The only problem with that point of view is that monogamy clearly doesn’t work either. One-on-one is clearly the best way to proceed when you’re in those electrifying early years of love: the space when you’re so narcotically in thrall to your beloved that everyone else seems faintly repugnant. And monogamy certainly works while your cultural inhibitions, religious sensibilities, or sense of loyalty and duty to shared family, friends or children outweigh all other considerations. But, eventually, so the statistics tell us, only the fortunate minority feel a deep, abiding, unconflicted contentment in one person’s arms over an entire lifetime. The other 70 or so per cent of humans in the Western world will be unfaithful at least once in their lifetime. Divorce rates now run at well over 40 per cent in Britain and America. The certainty of adultery, heartbreak and pain is the other great inconvenient truth of our times. Which is why New York-based relationship guru Esther Perel recently published The State of Affairs, which attempts to explore the myriad reasons for infidelity and to look at how couples can not only survive betrayal but learn from it and even become stronger. The prevalent myth Perel seeks to dispel is the notion that one person can be everything to another: soul mate, lover, best friend, fellow adventurer and co-parent. In her view, adultery is often about the desire to reinvent the self and become fresh and fascinating in another’s eyes, rather than an active wish to reject the best beloved.

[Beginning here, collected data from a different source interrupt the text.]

import Summits.HodgeConjecture.HodgeConjecture.Theorems.MarkmanPartnerTransportPartnerExistenceSignatureReal
import Mathlib.LinearAlgebra.QuadraticForm.Signature
import Mathlib.LinearAlgebra.BilinearForm.Orthogonal

/-!
# Route MarkmanPartnerTransport · support `PartnerExistence` (stmt-HodgeConjecture-19655) —
# the orthogonal complement of a "K3-period-like" subspace of `Λ_{K3} ⊗ ℝ` contains a positive vector

The signature step of the partner construction (R2 of ROUTE-P1D §3.3: "`T(X)_ℚ ⊕ N ≅ Λ_{K3} ⊗ ℚ` for a
rational space `N` of signature `(1, ρ − 2)` … `N ∋` a positive vector"), over `ℝ`:  let `A ⊆ ℝ²²` be
a subspace of the real K3 quadratic space `(ℝ²², ( . ))` (signature `(3,19)`) and `x₁, x₂` two vectors
(in the application the real and imaginary parts of a period in `A ⊗ ℂ`) such that `( . )` is NEGATIVE
DEFINITE on `A ∩ {x₁, x₂}^⊥` (Hodge index on the transcendental space; no hypothesis on `x₁, x₂` is
needed).  Then
**the orthogonal complement `A^⊥` contains a vector of positive square.**  Proof (Sylvester by hand):
otherwise `( . ) ≤ 0` on `A^⊥`, hence on `V = (A ∩ {x₁,x₂}^⊥) + A^⊥` (the two summands are orthogonal),
and the summands meet trivially (a vector of `A ∩ A^⊥` is isotropic, hence zero by definiteness); so
`dim V ≥ (dim A − 2) + (22 − dim A) = 20`, contradicting `ind⁺ = 3`: the `U³`-diagonal is a positive
definite `3`-space and `ind⁺ + dim V ≤ 22` (`QuadraticForm.sigPos_add_finrank_le_of_nonpos`).

* `k3FormR_nondegenerate`, `three_le_sigPos_k3FormR` — `( . )` on `ℝ²²` is non-degenerate with `ind⁺ ≥ 3`;
* `finrank_le_nineteen_of_nonpos` — a subspace with `( . ) ≤ 0` has dimension `≤ 19`;
* `exists_pos_mem_orthogonal` — the statement above.

No definition, no sorry, no named fact. Prover seat hodge-nonav-19652-p1 (gen 5), `--supports stmt-HodgeConjecture-19655`.

References: D. Huybrechts, *Lectures on K3 Surfaces*, Ch. 1 Prop. 3.5, Ch. 6 Prop. 1.2; D. Morrison,
Invent. Math. 75 (1984) §1; S. Lang, *Linear Algebra*, Ch. V §8 (Sylvester).
-/

noncomputable section

set_option linter.dupNamespace false

open Module QuadraticMap
open Literature.AlgebraicGeometry.Surfaces Literature.AlgebraicGeometry.Hyperkaehler
open Summit.HodgeConjecture.HodgeConjecture.Theorems.AnchorExistenceCMFloor

namespace Summit.HodgeConjecture.HodgeConjecture.Theorems.MarkmanPartnerTransport.PartnerExistenceSignature

/-! ### The real K3 form: non-degeneracy and `ind⁺ ≥ 3` -/

/-- **The real K3 form is non-degenerate** (`det Λ_{K3} = −1`). [cite: Huybrechts2016K3, Ch. 14 §0.3 (vi)] -/
theorem k3FormR_nondegenerate : k3FormR.Nondegenerate := by
  rw [k3FormR]
  refine LinearMap.BilinForm.nondegenerate_toBilin'_of_det_ne_zero' _ ?_
  rw [← Int.cast_det, k3Gram_det]
  norm_num

/-- The real K3 form is reflexive. [folklore] -/
theorem k3FormR_isRefl : k3FormR.IsRefl := fun a b h => by rw [k3FormR_comm]; exact h

/-- **`3 ≤ ind⁺ (Λ_{K3} ⊗ ℝ)`**: the `U³`-diagonal `{E₈-coordinates 0, v_{k,0} = v_{k,1}}` is a positive
definite `3`-space (`(v.v) = 2 Σₖ v_{k,0}²`). [cite: Huybrechts2016K3, Ch. 1 Prop. 3.5 and Ch. 14 §0.3 (vi)] -/
theorem three_le_sigPos_k3FormR : 3 ≤ sigPos k3FormR.toQuadraticMap := by
  let pr : K3Index → ((K3Index → ℝ) →ₗ[ℝ] ℝ) := fun i => LinearMap.proj i
  let f : (Fin 8 ⊕ Fin 8) → ((K3Index → ℝ) →ₗ[ℝ] ℝ) := fun e => pr (Sum.inl e)
  let g : Fin 3 → ((K3Index → ℝ) →ₗ[ℝ] ℝ) :=
    ![pr (Sum.inr (Sum.inl 0)) - pr (Sum.inr (Sum.inl 1)),
      pr (Sum.inr (Sum.inr (Sum.inl 0))) - pr (Sum.inr (Sum.inr (Sum.inl 1))),
      pr (Sum.inr (Sum.inr (Sum.inr 0))) - pr (Sum.inr (Sum.inr (Sum.inr 1)))]
  let L : (K3Index → ℝ) →ₗ[ℝ] ((Fin 8 ⊕ Fin 8) ⊕ Fin 3 → ℝ) := LinearMap.pi (Sum.elim f g)
  have hker : 3 ≤ finrank ℝ (LinearMap.ker L) := by
    have h := LinearMap.finrank_range_add_finrank_ker L
    have hr : finrank ℝ (LinearMap.range L) ≤ 19 := by
      have := Submodule.finrank_le (LinearMap.range L)
      rw [finrank_fintype_fun_eq_card] at this
      exact this
    rw [finrank_k3Real] at h
    omega
  have hpos : (k3FormR.toQuadraticMap.restrict (LinearMap.ker L)).PosDef := by
    rintro ⟨v, hv⟩ hv0
    rw [QuadraticMap.restrict_apply, LinearMap.BilinMap.toQuadraticMap_apply]
    have h0 : ∀ j, (Sum.elim f g) j v = 0 := fun j => by
      have := congrFun (LinearMap.mem_ker.1 hv) j
      rwa [LinearMap.pi_apply] at this
    have hE : ∀ e : Fin 8 ⊕ Fin 8, v (Sum.inl e) = 0 := fun e => by
      have := h0 (Sum.inl e)
      simpa [f, pr] using this
    have ha := h0 (Sum.inr 0)
    have hb := h0 (Sum.inr 1)
    have hc := h0 (Sum.inr 2)
    simp only [Sum.elim_inr, g, pr, Matrix.cons_val_zero, Matrix.cons_val_one, Matrix.cons_val,
      LinearMap.sub_apply, LinearMap.coe_proj, Function.eval, sub_eq_zero] at ha hb hc
    have hR : k3FormR v v = 2 * (v (Sum.inr (Sum.inl 0)) ^ 2 + v (Sum.inr (Sum.inr (Sum.inl 0))) ^ 2 +
        v (Sum.inr (Sum.inr (Sum.inr 0))) ^ 2) := by
      rw [k3FormR_self_eq]
      simp only [hE, ha, hb, hc, zero_mul, mul_zero, Finset.sum_const_zero, neg_zero, sub_zero, zero_add]
      ring
    have hv0' : ¬ (v (Sum.inr (Sum.inl 0)) = 0 ∧ v (Sum.inr (Sum.inr (Sum.inl 0))) = 0 ∧
        v (Sum.inr (Sum.inr (Sum.inr 0))) = 0) := by
      rintro ⟨h1, h2, h3⟩
      apply hv0
      ext i
      rcases i with (e | (k | (k | k)))
      · exact hE _
      · fin_cases k
        · exact h1
        · simpa [h1] using ha.symm
      · fin_cases k
        · exact h2
        · simpa [h2] using hb.symm
      · fin_cases k
        · exact h3
        · simpa [h3] using hc.symm
    rw [hR]
    have : (0 : ℝ) < v (Sum.inr (Sum.inl 0)) ^ 2 + v (Sum.inr (Sum.inr (Sum.inl 0))) ^ 2 +
        v (Sum.inr (Sum.inr (Sum.inr 0))) ^ 2 := by
      by_contra hle
      rw [not_lt] at hle
      have s1 := sq_nonneg (v (Sum.inr (Sum.inl 0)))
      have s2 := sq_nonneg (v (Sum.inr (Sum.inr (Sum.inl 0))))
      have s3 := sq_nonneg (v (Sum.inr (Sum.inr (Sum.inr 0))))
      have e1 : v (Sum.inr (Sum.inl 0)) = 0 := by nlinarith
      have e2 : v (Sum.inr (Sum.inr (Sum.inl 0))) = 0 := by nlinarith
      have e3 : v (Sum.inr (Sum.inr (Sum.inr 0))) = 0 := by nlinarith
      exact hv0' ⟨e1, e2, e3⟩
    linarith
  calc 3 ≤ finrank ℝ (LinearMap.ker L) := hker
    _ ≤ sigPos k3FormR.toQuadraticMap := le_sigPos_of_posDef _ hpos

/-- **A real subspace of `Λ_{K3} ⊗ ℝ` on which the K3 form is `≤ 0` has dimension `≤ 19`**
(`ind⁺ + dim V ≤ 22`, `ind⁺ ≥ 3`). [cite: Huybrechts2016K3, Ch. 1 Prop. 3.5] [cite: Lang1987LinearAlgebra, Ch. V §8 Thm. 8.2] -/
theorem finrank_le_nineteen_of_nonpos (V : Submodule ℝ (K3Index → ℝ)) (hV : ∀ v ∈ V, k3FormR v v ≤ 0) :
    finrank ℝ V ≤ 19 := by
  have h := QuadraticForm.sigPos_add_finrank_le_of_nonpos (Q := k3FormR.toQuadraticMap) (V := V)
    (fun v hv => by rw [LinearMap.BilinMap.toQuadraticMap_apply]; exact hV v hv)
  have h3 := three_le_sigPos_k3FormR
  rw [finrank_k3Real] at h
  omega

/-! ### The complement of a period-like subspace contains a positive vector -/

/-- **Signature step of the K3-partner construction.**  Let `A ⊆ Λ_{K3} ⊗ ℝ` contain orthogonal vectors
`x₁, x₂` of positive square, and let the K3 form be negative definite on `A ∩ {x₁, x₂}^⊥`.  Then `A^⊥`
contains a vector of positive square (so that, for `A = T ⊗ ℝ` the transcendental space of a prospective
K3 surface, `A^⊥ = NS ⊗ ℝ` contains an ample class and the surface is projective). [cite: Huybrechts2016K3, Ch. 1 Prop. 3.5 and Ch. 6 Prop. 1.2]
[cite: Morrison1984, §1 (Thm. 1.14 and Cor. 1.9)] -/
theorem exists_pos_mem_orthogonal (A : Submodule ℝ (K3Index → ℝ)) (x₁ x₂ : K3Index → ℝ)
    (hneg : ∀ v ∈ A, k3FormR v x₁ = 0 → k3FormR v x₂ = 0 → v ≠ 0 → k3FormR v v < 0) :
    ∃ m ∈ k3FormR.orthogonal A, 0 < k3FormR m m := by
  by_contra hcon
  push Not at hcon
  -- `M = A^⊥`, `dim M = 22 - dim A`
  set M := k3FormR.orthogonal A with hMdef
  have hMfin : finrank ℝ M = 22 - finrank ℝ A := by
    rw [hMdef, LinearMap.BilinForm.finrank_orthogonal k3FormR_nondegenerate, finrank_k3Real]
  have hAle : finrank ℝ A ≤ 22 := by rw [← finrank_k3Real]; exact Submodule.finrank_le A
  -- `A₋ = A ∩ x₁^⊥ ∩ x₂^⊥` as the image of the kernel of `(( . x₁), ( . x₂))` restricted to `A`
  let ℓ : Fin 2 → ((K3Index → ℝ) →ₗ[ℝ] ℝ) := ![k3FormR x₁, k3FormR x₂]
  let g : A →ₗ[ℝ] (Fin 2 → ℝ) := (LinearMap.pi ℓ).domRestrict A
  set Am := (LinearMap.ker g).map A.subtype with hAmdef
  have hAm_mem : ∀ v, v ∈ Am ↔ v ∈ A ∧ k3FormR v x₁ = 0 ∧ k3FormR v x₂ = 0 := by
    intro v
    constructor
    · rintro ⟨w, hw, rfl⟩
      have hw' : ∀ k, ℓ k (w : K3Index → ℝ) = 0 := fun k => by
        have := congrFun (LinearMap.mem_ker.1 hw) k
        rwa [LinearMap.domRestrict_apply, LinearMap.pi_apply] at this
      have e1 := hw' 0
      have e2 := hw' 1
      simp only [ℓ, Matrix.cons_val_zero, Matrix.cons_val_one] at e1 e2
      exact ⟨w.2, by rw [k3FormR_comm]; exact e1, by rw [k3FormR_comm]; exact e2⟩
    · rintro ⟨hvA, e1, e2⟩
      refine ⟨⟨v, hvA⟩, ?_, rfl⟩
      rw [SetLike.mem_coe, LinearMap.mem_ker]
      funext k
      rw [LinearMap.domRestrict_apply, LinearMap.pi_apply, Pi.zero_apply]
      fin_cases k
      · simpa [ℓ, k3FormR_comm] using e1
      · simpa [ℓ, k3FormR_comm] using e2
  have hAmfin : finrank ℝ A ≤ finrank ℝ Am + 2 := by
    have h1 : finrank ℝ Am = finrank ℝ (LinearMap.ker g) :=
      LinearEquiv.finrank_eq (Submodule.equivMapOfInjective _ A.injective_subtype _).symm
    have h2 := LinearMap.finrank_range_add_finrank_ker g
    have h3 : finrank ℝ (LinearMap.range g) ≤ 2 := by
      have := Submodule.finrank_le (LinearMap.range g)
      rwa [finrank_fintype_fun_eq_card, Fintype.card_fin] at this
    rw [h1]
    omega
  -- `( . ) ≤ 0` on `V = A₋ + M`
  have hVnonpos : ∀ v ∈ Am ⊔ M, k3FormR v v ≤ 0 := by
    intro v hv
    obtain ⟨s, hs, m, hm, rfl⟩ := Submodule.mem_sup.1 hv
    obtain ⟨hsA, hs1, hs2⟩ := (hAm_mem s).1 hs
    have hsm : k3FormR s m = 0 := (LinearMap.BilinForm.mem_orthogonal_iff.1 hm) s hsA
    have hms : k3FormR m s = 0 := by rw [k3FormR_comm]; exact hsm
    have hss : k3FormR s s ≤ 0 := by
      by_cases hs0 : s = 0
      · simp [hs0]
      · exact (hneg s hsA hs1 hs2 hs0).le
    have hmm : k3FormR m m ≤ 0 := hcon m hm
    simp only [map_add, LinearMap.add_apply, hsm, hms]
    linarith
  -- `A₋ ∩ M = 0`
  have hdisj : Am ⊓ M = ⊥ := by
    rw [eq_bot_iff]
    intro v hv
    obtain ⟨hvAm, hvM⟩ := Submodule.mem_inf.1 hv
    obtain ⟨hvA, hv1, hv2⟩ := (hAm_mem v).1 hvAm
    rw [Submodule.mem_bot]
    by_contra hv0
    have hlt := hneg v hvA hv1 hv2 hv0
    have hvv : k3FormR v v = 0 := (LinearMap.BilinForm.mem_orthogonal_iff.1 hvM) v hvA
    rw [hvv] at hlt
    exact lt_irrefl _ hlt
  -- dimension count
  have hsum := Submodule.finrank_sup_add_finrank_inf_eq Am M
  rw [hdisj, finrank_bot, add_zero] at hsum
  have h19 := finrank_le_nineteen_of_nonpos _ hVnonpos
  omega

end Summit.HodgeConjecture.HodgeConjecture.Theorems.MarkmanPartnerTransport.PartnerExistenceSignature

end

So what does a pragmatic, ethical individual do if they don’t ever want to behave like a lying, cheating love rat to the person they adore? For increasing numbers of people admitting to an enduring libido, the logical answer is polyamory. Now if, like me, you’ve knocked about a bit, you’re going to find the concept far older and more familiar than something supposedly invented at the tail end of the 20th century. Many in the LGBT community laugh at polyamory being some form of novel arrangement. The gay writer and comedian Rosie Wilby, whose book Is Monogamy Dead? was published last year, told me, “The LGBT community has experimented with forms of non-monogamy for decades. If you’re already doing something that has been widely viewed as ‘deviant’, then trying out another deviance from the norm has never felt like too big a jump. So it’s hardly a new concept for us.”

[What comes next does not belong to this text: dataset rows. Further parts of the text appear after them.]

/-!
# `Balaban1983to89.B9SectBKerLettersL2Y` — (3.19)∕(3.24)∕(3.57) IN BLOCK-`ℓ²`, TWO CARRIERS, AT NODE 00's LETTERS: the structured `ℓ²` Hom-readings of
# `QcC = Q′(V)` (weight `w_c = W^{−1/2}`), `QcsC = Q′*(V)` (weight `w_s = W^{1/2}`), and of their (3.57) variations `FcC`, `FcsC` (× `c_var·β′`)
# (pub-ymgap N06 row 13, G side, `L²` member: first brick of the `Read377L2` port — the fields `hQc2 ∕ hQcs2 ∕ hFc2 ∕ wc ∕ ws ∕ hprod` of g6's `L2GFrame₃`
# on the BLOCK carrier)

T. Bałaban, *Propagators for lattice gauge theories in a background field*, Commun. Math. Phys. **99** (1985) 389–434
[`Balaban1985BackgroundPropagators`, "B9"], (3.19) p. 393, (3.21)∕(3.24) pp. 394–395, (3.57)–(3.59) pp. 401–402; [4] = T. Bałaban, *Propagators and
renormalization transformations for lattice gauge theories. II*, Commun. Math. Phys. **96** (1984) 223–250 [`Balaban1984PropagatorsII`], (2.14)–(2.16) p. 225,
(2.69) p. 235, Prop. 2.6 (2.140)–(2.141) p. 247.

statement-level skeleton of published theorems with citation tags; proofs where landed; nothing here is a claim about the Yang–Mills mass gap

WHY THIS FILE (seat dag-n06-c gen 14, READ377L2-PORT-PLAN F1).  The last displayed printed law of the `L²` member of row 13 (`Read377L2`, (3.77) in block-ℓ²)
is proved in g6's `B9SectBL2GStepAtLettersV3.read377_of_l2GFrame₃` on the SCALAR C carrier from structured two-carrier ℓ² readings of `Q′`, `Q′*` with weights
`w_c`, `w_s`, `w_s·w_c ≦ 1`.  At NODE 00 the C side lives on the block carrier `BlkY × ι`; this file supplies those readings there: §1 a generic
two-carrier `ℓ²` dictionary through the basis coordinates (`hasL2MajorantHom_conjHom_of_indBound`, the Hom twin of `B9SectBL2GReadY.hasL2Majorant_conjB_of_indBound`);
§2 the weights `wcY y = W(β y)^{−1/2}`, `wsY y = W(β y)^{1/2}` (`W(s) = (Lʲ)^{d+1}`, [4] (2.69)), `wsY·wcY = 1`; §3 Schur's test for block averages ∕ block
extensions (`l2_indOf_le_of_blockAvg`: `Σ_z|q′(s,z)| ≦ 1`, `|q′(s,z)| ≦ W(s)⁻¹`; `l2_indOf_le_of_blockExt`: `#Δ(s) ≦ W(s)`); §4 ★★ `hasL2MajorantHom_QcC` ∕ `QcsC`
((3.19)∕(3.24): kernels `c_L·𝟙[a = a′]·w_c(a)`, `c_L·𝟙[a = a′]·w_s(a)`), `hasL2MajorantHom_FcC` ∕ `FcsC` ((3.57)∕(3.59) under `VarParY`: × `c_var·β′`).

HONEST SCOPE.  Finite-dimensional bookkeeping over NODE 00's DEFINED block averages (`QpY`, `QpsY`, kernel `qpK = qB`) and the displayed site-transporter
variation law `VarParY`; no estimate of [B9] asserted.  COUNT-NEUTRAL; N06 NOT discharged; nothing continuum ∕ OS ∕ mass-gap ∕ Clay.  Cell `pub-ymgap` (HUMAN
RULING D-0062), Track A node N06 [B9], row 13, 2026-08-29.
-/

noncomputable section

Indeed not. Think of the sexually fluid Bloomsbury set, who Dorothy Parker famously described as having “lived in squares, painted in circles and loved in triangles”. Many Edwardians – generally intellectuals, radicals and the upper classes – thought a free and open pass on fidelity was a practical way to go about things. After all, this was an era where the king himself – Victoria’s playboy son, Edward VII – was known to have taken many mistresses, including actresses Sarah Bernhardt and Lillie Langtry. It was also an idyll, a long-skirted, Arts and Crafts summer of love, which followed the more fixed morality of the Victorian era and flourished before the terrible devastation of the First World War. Proponents of unusual erotic arrangements were everywhere, from Vita Sackville-West (lover of Virginia Woolf) and her husband Harold Nicolson to the children’s author Edith Nesbit, who shared a house with spouse Hubert Bland and his mistress Alice Hoatson. Nesbit even raised Hoatson’s two children by Bland. Sexual experimentation started at the top. Meanwhile, last winter’s arthouse cinema hit Professor Marston and the Wonder Women dramatised the story of psychologist William Moulton Marston, the creator of Wonder Woman, who lived with wife Elizabeth and mistress Olive Byrne.